* Task description
Everything from the first line of the records below through the line containing "# THEOREM B, three-point" is to be retyped exactly; leave out the rest.

* Source data
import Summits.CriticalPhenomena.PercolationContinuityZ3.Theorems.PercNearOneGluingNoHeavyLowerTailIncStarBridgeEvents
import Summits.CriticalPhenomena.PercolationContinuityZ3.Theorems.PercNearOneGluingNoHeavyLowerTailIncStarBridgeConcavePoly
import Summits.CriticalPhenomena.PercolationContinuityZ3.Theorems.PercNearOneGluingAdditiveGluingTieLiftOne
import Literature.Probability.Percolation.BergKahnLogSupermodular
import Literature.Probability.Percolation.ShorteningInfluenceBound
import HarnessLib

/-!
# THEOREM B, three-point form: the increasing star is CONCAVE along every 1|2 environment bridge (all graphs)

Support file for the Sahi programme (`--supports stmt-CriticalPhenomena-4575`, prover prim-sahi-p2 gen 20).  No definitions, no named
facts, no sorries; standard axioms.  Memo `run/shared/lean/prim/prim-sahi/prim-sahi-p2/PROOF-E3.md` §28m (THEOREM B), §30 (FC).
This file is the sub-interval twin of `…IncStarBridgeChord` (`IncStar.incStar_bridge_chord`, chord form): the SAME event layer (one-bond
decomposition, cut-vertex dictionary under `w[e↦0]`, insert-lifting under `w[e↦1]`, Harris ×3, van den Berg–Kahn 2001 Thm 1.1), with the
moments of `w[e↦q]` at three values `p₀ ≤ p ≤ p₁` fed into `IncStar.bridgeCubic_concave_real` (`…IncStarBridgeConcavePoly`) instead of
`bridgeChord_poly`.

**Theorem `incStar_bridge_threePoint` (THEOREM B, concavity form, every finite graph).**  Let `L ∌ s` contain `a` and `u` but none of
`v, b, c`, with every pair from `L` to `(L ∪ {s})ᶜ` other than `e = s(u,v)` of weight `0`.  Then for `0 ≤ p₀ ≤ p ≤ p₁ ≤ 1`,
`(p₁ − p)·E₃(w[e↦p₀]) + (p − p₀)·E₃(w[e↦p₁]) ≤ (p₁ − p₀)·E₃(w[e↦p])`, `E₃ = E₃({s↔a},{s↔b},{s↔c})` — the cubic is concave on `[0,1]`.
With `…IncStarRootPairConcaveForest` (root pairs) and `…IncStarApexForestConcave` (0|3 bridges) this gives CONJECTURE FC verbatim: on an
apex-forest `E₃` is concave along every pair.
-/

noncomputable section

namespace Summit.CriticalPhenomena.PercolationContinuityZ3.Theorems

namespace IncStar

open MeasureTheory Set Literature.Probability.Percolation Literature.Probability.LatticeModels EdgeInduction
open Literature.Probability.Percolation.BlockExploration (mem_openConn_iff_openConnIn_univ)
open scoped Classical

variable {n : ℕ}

* Response below
import Summits.CriticalPhenomena.PercolationContinuityZ3.Theorems.PercNearOneGluingNoHeavyLowerTailIncStarBridgeEvents
import Summits.CriticalPhenomena.PercolationContinuityZ3.Theorems.PercNearOneGluingNoHeavyLowerTailIncStarBridgeConcavePoly
import Summits.CriticalPhenomena.PercolationContinuityZ3.Theorems.PercNearOneGluingAdditiveGluingTieLiftOne
import Literature.Probability.Percolation.BergKahnLogSupermodular
import Literature.Probability.Percolation.ShorteningInfluenceBound
import HarnessLib

/-!
# THEOREM B, three-point form: the increasing star is CONCAVE along every 1|2 environment bridge (all graphs)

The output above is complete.